What you will do.
If a line in the records contains the string "hquot", show that line.

== Segment start ==

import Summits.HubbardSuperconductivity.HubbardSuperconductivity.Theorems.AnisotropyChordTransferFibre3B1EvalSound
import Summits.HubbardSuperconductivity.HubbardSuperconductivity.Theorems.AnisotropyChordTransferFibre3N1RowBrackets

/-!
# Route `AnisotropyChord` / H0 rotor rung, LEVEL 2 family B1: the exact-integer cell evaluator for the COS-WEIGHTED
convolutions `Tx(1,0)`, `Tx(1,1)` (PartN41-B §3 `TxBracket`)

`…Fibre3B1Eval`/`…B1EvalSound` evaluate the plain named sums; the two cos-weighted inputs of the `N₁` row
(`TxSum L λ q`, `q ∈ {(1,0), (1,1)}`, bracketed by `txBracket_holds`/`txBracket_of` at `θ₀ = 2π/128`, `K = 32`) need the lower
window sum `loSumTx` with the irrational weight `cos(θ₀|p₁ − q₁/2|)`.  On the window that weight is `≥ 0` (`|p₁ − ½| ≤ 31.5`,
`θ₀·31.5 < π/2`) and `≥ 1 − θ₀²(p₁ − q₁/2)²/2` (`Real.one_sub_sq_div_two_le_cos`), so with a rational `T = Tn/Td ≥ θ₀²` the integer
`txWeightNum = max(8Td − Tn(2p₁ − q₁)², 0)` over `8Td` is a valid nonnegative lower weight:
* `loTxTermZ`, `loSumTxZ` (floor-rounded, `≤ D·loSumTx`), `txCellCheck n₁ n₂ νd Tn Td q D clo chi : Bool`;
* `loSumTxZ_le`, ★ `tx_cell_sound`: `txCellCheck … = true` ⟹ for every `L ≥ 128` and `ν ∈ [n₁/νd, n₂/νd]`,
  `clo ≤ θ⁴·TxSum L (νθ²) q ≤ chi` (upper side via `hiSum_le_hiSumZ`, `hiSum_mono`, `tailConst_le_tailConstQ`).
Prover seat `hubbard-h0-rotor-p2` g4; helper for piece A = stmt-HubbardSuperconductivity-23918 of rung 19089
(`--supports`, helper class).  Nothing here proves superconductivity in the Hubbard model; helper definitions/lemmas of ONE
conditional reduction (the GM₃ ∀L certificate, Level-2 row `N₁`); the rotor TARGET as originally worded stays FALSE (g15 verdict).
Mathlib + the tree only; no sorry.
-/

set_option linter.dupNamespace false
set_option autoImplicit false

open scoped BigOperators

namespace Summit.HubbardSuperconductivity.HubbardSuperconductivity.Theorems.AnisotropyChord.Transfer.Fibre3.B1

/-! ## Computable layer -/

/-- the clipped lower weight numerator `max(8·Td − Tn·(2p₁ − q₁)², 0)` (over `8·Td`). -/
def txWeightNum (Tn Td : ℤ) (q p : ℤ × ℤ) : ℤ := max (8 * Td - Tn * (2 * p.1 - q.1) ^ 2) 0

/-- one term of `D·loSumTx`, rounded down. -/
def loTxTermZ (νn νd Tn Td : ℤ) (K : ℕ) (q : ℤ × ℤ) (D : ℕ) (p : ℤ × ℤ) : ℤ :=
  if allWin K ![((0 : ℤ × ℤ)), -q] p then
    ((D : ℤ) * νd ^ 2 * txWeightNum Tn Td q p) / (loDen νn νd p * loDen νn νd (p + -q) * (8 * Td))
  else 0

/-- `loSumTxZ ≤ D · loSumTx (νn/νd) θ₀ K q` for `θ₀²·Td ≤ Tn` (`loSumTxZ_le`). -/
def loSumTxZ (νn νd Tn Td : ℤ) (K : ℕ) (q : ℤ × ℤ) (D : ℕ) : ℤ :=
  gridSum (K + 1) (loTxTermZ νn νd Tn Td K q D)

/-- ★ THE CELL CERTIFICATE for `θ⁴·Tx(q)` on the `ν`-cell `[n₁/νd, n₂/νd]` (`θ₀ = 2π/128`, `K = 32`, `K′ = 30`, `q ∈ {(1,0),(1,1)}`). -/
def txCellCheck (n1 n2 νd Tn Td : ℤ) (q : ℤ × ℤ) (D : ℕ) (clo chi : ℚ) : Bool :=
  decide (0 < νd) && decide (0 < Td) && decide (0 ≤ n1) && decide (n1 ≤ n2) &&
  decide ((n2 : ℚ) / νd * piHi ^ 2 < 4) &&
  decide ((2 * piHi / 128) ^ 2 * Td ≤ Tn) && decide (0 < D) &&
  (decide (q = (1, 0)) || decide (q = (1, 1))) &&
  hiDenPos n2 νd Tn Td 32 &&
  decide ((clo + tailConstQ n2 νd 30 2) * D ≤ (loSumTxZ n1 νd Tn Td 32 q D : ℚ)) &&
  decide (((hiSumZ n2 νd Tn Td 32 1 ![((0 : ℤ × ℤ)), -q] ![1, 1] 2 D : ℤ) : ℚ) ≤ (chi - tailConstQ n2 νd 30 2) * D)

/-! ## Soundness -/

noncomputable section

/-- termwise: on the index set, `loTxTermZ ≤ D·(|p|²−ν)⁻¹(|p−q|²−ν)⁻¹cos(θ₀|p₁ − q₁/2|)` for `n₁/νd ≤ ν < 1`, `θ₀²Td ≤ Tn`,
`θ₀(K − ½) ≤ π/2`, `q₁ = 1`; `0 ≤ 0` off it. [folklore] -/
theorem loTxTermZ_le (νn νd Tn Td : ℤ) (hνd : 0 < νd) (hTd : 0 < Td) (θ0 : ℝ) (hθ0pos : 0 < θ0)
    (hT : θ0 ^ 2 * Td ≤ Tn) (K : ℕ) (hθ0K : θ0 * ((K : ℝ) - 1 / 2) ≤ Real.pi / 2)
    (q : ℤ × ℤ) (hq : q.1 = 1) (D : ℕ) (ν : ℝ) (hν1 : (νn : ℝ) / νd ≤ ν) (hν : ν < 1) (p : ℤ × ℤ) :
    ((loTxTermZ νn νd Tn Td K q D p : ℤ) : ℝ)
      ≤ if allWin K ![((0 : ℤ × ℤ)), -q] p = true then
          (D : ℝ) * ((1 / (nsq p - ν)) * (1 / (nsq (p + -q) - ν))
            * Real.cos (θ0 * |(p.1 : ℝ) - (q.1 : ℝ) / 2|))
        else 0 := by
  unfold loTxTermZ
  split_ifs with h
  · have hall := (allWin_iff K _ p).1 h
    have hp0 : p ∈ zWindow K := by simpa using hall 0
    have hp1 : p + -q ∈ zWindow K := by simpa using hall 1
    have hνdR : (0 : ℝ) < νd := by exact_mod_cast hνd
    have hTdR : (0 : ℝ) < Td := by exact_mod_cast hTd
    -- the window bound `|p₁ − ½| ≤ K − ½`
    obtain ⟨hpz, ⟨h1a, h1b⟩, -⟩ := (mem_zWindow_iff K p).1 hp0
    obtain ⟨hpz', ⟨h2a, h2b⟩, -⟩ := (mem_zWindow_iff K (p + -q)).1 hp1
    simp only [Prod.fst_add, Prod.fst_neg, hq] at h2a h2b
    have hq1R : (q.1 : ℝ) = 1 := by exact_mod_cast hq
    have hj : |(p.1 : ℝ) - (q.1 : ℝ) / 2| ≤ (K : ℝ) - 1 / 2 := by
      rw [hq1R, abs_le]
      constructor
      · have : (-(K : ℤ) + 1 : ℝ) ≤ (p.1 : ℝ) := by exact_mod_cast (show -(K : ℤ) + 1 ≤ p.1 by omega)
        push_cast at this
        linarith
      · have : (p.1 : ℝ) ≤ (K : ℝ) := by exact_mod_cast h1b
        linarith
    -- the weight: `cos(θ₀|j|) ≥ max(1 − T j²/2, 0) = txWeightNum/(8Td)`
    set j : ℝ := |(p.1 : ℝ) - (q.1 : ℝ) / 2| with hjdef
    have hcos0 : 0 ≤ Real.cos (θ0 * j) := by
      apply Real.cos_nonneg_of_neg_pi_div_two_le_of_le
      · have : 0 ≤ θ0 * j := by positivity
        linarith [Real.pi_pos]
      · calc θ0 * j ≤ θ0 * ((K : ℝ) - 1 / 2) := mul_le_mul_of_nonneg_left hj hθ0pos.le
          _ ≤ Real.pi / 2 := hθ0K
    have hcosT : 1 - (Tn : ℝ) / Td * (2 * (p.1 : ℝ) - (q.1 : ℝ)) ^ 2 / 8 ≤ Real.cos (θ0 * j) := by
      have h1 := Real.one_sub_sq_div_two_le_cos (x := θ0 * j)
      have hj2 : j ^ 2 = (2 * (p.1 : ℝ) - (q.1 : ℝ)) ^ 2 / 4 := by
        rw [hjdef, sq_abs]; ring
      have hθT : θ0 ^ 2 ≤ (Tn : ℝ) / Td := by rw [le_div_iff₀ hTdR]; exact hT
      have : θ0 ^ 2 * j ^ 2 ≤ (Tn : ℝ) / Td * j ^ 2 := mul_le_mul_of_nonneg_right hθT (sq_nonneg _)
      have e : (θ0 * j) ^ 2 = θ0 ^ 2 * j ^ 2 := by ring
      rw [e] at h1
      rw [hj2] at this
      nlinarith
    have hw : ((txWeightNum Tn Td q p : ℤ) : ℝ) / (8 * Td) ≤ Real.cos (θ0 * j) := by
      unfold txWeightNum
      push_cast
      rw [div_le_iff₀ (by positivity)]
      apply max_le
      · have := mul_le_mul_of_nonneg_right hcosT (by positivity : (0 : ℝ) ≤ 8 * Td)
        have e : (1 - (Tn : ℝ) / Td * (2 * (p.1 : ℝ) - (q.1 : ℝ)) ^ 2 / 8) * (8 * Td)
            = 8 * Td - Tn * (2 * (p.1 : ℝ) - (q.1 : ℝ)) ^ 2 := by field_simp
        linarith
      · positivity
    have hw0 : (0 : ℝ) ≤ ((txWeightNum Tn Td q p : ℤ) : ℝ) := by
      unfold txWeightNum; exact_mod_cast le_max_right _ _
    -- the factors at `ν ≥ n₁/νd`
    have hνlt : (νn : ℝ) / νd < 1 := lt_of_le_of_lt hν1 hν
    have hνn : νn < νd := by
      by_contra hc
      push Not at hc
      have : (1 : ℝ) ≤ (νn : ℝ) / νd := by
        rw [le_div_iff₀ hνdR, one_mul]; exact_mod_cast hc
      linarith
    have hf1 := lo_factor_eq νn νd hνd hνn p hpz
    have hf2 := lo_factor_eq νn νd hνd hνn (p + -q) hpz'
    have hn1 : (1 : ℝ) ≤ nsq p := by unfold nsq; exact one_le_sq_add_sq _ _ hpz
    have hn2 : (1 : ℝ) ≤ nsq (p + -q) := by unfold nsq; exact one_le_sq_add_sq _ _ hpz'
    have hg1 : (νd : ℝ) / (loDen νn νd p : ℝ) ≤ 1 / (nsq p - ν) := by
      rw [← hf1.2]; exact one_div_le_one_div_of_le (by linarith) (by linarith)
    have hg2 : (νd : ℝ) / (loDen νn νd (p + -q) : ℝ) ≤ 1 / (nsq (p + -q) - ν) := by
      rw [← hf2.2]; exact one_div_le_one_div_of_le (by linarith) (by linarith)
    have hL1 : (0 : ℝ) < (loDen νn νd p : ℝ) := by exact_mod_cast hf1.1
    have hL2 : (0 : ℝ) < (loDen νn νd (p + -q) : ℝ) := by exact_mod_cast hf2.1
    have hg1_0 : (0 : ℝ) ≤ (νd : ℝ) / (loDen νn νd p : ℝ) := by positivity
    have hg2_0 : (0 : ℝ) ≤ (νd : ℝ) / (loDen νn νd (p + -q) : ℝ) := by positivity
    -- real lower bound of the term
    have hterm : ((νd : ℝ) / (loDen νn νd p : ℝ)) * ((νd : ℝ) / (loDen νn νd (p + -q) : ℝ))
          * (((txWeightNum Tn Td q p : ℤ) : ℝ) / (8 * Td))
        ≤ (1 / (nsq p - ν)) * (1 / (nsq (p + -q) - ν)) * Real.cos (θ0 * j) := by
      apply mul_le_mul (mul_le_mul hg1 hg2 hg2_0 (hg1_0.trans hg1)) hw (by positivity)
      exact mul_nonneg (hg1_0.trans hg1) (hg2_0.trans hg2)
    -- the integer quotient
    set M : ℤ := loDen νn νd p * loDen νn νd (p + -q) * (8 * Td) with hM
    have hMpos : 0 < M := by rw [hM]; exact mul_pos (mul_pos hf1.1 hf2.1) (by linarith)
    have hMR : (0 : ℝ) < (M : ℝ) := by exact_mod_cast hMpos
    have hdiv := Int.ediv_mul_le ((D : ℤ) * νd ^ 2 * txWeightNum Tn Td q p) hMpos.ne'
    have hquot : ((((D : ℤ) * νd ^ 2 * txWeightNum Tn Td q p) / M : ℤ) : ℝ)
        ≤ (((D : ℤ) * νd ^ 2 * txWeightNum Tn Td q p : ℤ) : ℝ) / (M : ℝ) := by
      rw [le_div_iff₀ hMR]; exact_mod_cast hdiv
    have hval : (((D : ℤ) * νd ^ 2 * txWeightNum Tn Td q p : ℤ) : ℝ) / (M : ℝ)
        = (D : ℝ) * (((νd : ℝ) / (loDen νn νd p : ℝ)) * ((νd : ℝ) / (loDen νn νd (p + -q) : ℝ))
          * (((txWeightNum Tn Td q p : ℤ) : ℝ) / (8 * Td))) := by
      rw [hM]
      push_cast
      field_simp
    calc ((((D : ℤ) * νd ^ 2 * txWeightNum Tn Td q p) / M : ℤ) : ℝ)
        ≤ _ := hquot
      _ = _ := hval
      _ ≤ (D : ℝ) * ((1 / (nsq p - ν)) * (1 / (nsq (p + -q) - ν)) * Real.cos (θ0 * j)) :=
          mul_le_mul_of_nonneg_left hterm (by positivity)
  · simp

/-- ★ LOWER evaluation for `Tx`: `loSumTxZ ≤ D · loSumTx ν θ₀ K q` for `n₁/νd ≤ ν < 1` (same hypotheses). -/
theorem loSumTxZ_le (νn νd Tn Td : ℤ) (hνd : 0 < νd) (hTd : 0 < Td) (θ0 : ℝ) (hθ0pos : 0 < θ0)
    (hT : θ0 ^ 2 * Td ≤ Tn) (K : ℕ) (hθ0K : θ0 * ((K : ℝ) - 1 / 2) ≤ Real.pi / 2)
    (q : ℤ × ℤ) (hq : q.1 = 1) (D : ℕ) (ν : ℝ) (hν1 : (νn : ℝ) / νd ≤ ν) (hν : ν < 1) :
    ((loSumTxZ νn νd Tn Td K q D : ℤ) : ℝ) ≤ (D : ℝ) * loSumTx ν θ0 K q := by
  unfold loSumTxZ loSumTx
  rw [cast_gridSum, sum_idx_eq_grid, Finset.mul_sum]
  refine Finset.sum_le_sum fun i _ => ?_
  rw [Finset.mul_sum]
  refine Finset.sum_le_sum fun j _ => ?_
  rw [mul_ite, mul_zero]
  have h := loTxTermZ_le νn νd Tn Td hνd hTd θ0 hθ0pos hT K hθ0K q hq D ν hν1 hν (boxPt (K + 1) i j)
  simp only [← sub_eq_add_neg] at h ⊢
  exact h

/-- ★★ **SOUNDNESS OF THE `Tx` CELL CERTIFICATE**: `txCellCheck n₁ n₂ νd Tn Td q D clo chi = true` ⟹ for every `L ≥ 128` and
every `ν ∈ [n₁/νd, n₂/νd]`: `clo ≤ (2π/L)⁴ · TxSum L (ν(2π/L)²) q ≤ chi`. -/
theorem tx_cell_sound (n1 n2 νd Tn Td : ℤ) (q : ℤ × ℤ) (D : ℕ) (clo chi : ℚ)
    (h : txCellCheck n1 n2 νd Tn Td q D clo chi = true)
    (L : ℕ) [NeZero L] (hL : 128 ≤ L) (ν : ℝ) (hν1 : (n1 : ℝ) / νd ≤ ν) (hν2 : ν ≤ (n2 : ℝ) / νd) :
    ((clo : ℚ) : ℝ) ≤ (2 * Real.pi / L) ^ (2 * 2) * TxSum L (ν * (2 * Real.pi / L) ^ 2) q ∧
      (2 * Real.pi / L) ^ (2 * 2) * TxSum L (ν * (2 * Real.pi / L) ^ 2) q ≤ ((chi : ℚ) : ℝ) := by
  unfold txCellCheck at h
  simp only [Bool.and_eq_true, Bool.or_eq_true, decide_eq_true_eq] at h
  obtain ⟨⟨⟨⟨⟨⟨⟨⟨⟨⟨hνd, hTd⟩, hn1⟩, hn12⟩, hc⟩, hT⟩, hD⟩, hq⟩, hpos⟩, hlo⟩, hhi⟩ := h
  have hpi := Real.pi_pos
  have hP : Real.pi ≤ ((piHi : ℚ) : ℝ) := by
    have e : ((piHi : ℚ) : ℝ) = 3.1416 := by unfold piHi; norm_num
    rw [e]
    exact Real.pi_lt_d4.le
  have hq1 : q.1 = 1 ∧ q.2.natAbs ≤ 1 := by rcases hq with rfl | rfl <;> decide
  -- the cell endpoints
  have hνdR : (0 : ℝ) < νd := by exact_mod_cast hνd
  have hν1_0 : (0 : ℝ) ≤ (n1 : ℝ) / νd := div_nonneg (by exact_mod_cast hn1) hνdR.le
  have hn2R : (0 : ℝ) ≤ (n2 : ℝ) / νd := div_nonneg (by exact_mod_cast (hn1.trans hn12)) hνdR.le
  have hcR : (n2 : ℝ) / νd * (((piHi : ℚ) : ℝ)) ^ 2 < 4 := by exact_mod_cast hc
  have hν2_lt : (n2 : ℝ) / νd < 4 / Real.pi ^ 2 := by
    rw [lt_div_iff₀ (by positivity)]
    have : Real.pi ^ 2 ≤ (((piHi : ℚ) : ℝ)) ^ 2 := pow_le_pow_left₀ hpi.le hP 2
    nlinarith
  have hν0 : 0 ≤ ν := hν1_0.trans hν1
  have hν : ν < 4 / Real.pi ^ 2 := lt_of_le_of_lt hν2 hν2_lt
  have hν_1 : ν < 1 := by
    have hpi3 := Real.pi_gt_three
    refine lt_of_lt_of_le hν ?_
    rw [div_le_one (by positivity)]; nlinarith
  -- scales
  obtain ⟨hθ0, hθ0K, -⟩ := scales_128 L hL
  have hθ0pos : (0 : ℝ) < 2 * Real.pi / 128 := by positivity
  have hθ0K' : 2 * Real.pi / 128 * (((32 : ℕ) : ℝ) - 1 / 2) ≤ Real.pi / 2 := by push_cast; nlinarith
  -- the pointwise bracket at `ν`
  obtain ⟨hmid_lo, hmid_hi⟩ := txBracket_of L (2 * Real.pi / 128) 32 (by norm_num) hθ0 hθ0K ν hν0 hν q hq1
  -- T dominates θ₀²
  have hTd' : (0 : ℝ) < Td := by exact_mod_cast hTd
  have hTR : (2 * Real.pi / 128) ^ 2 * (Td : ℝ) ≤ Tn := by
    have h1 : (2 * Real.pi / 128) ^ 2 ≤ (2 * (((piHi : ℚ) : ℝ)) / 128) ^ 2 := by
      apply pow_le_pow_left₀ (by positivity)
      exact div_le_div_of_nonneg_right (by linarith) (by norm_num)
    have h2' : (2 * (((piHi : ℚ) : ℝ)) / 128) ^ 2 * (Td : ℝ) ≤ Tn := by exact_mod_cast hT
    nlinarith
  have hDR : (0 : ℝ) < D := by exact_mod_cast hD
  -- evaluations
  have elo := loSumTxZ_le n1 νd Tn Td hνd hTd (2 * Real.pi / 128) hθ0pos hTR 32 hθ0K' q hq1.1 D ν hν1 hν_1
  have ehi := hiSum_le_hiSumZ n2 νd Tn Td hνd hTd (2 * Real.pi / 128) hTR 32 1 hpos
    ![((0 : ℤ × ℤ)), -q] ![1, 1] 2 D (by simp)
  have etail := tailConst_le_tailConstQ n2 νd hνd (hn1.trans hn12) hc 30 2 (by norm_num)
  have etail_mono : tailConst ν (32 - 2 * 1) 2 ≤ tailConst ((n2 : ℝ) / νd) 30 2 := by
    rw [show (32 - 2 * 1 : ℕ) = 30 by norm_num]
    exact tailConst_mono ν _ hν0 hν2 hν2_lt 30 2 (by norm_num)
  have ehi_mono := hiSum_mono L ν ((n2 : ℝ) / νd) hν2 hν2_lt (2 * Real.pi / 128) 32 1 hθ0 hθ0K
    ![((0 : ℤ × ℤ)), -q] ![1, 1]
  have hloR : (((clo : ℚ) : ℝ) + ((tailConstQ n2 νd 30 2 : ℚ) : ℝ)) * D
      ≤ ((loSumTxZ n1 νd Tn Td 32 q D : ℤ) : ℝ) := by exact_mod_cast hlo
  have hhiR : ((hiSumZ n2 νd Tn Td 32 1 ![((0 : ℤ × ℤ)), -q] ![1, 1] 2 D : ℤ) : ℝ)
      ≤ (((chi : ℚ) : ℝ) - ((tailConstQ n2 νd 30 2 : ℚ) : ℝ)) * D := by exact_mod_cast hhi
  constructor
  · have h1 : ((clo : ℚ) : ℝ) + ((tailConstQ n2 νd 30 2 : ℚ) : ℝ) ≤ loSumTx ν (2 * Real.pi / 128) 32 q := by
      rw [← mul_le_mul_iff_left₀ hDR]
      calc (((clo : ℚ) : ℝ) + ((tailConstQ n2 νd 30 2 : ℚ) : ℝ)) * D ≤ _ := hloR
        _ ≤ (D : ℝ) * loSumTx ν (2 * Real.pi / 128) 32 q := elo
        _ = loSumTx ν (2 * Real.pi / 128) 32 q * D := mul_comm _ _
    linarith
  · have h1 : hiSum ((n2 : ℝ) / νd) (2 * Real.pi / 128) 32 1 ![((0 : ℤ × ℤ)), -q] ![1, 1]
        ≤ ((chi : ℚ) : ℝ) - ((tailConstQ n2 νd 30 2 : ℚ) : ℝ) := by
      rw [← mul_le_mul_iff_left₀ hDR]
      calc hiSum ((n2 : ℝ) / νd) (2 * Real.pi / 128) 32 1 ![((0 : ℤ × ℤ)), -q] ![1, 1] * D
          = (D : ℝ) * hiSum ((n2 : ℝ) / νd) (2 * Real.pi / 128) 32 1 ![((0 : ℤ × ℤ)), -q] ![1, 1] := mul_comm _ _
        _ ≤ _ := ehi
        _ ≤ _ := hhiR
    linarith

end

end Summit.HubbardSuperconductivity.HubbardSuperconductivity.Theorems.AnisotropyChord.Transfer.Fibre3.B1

== Segment end ==
== Segment start ==

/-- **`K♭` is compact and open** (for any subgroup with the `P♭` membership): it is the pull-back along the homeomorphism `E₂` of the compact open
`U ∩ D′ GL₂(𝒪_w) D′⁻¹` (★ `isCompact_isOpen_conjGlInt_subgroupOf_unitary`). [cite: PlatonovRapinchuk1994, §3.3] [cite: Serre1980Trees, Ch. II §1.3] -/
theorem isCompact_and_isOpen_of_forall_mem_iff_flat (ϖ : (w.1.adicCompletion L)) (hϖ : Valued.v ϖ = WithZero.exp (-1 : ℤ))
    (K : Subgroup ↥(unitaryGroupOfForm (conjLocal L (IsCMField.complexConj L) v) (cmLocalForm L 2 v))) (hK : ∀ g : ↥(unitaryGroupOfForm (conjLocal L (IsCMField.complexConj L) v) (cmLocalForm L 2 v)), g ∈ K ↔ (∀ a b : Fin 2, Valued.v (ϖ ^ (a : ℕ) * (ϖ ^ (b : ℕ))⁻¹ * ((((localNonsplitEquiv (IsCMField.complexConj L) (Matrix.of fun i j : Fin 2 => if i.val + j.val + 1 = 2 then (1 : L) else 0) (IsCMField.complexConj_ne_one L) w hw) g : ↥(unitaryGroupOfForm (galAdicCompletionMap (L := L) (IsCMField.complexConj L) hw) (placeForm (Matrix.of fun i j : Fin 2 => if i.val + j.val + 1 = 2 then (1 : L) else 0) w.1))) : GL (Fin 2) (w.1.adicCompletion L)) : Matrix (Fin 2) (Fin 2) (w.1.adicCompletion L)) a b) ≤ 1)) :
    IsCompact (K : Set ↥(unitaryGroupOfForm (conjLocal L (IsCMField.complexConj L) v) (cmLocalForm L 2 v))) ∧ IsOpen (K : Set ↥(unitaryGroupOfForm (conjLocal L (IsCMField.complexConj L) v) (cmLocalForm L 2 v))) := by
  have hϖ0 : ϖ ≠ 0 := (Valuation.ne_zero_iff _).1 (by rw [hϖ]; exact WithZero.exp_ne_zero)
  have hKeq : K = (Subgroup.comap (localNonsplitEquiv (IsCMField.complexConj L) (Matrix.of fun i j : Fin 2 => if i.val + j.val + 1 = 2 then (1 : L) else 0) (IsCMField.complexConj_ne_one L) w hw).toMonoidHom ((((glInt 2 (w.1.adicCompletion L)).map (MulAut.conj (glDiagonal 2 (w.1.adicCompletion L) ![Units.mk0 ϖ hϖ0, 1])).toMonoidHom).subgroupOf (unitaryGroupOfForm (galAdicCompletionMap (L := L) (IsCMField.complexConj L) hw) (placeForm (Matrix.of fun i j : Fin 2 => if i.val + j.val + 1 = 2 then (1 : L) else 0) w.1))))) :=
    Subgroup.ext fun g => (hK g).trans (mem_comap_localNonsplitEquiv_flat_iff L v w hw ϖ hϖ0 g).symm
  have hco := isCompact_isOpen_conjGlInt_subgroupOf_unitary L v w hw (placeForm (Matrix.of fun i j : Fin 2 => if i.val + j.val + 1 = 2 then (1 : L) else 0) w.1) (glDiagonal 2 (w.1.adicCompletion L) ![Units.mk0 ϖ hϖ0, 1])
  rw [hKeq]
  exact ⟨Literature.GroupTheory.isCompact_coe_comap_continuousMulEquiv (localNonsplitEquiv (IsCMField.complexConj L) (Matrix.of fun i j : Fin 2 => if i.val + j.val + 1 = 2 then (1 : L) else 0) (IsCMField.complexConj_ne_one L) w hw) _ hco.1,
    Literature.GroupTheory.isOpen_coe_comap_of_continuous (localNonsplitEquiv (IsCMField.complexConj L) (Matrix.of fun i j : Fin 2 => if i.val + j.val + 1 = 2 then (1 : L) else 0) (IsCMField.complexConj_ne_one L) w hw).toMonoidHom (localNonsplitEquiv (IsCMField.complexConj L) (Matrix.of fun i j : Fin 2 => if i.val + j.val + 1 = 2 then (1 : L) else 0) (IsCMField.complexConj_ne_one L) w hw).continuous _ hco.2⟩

== Segment end ==

Response below.
    have hquot : ((((D : ℤ) * νd ^ 2 * txWeightNum Tn Td q p) / M : ℤ) : ℝ)
        ≤ _ := hquot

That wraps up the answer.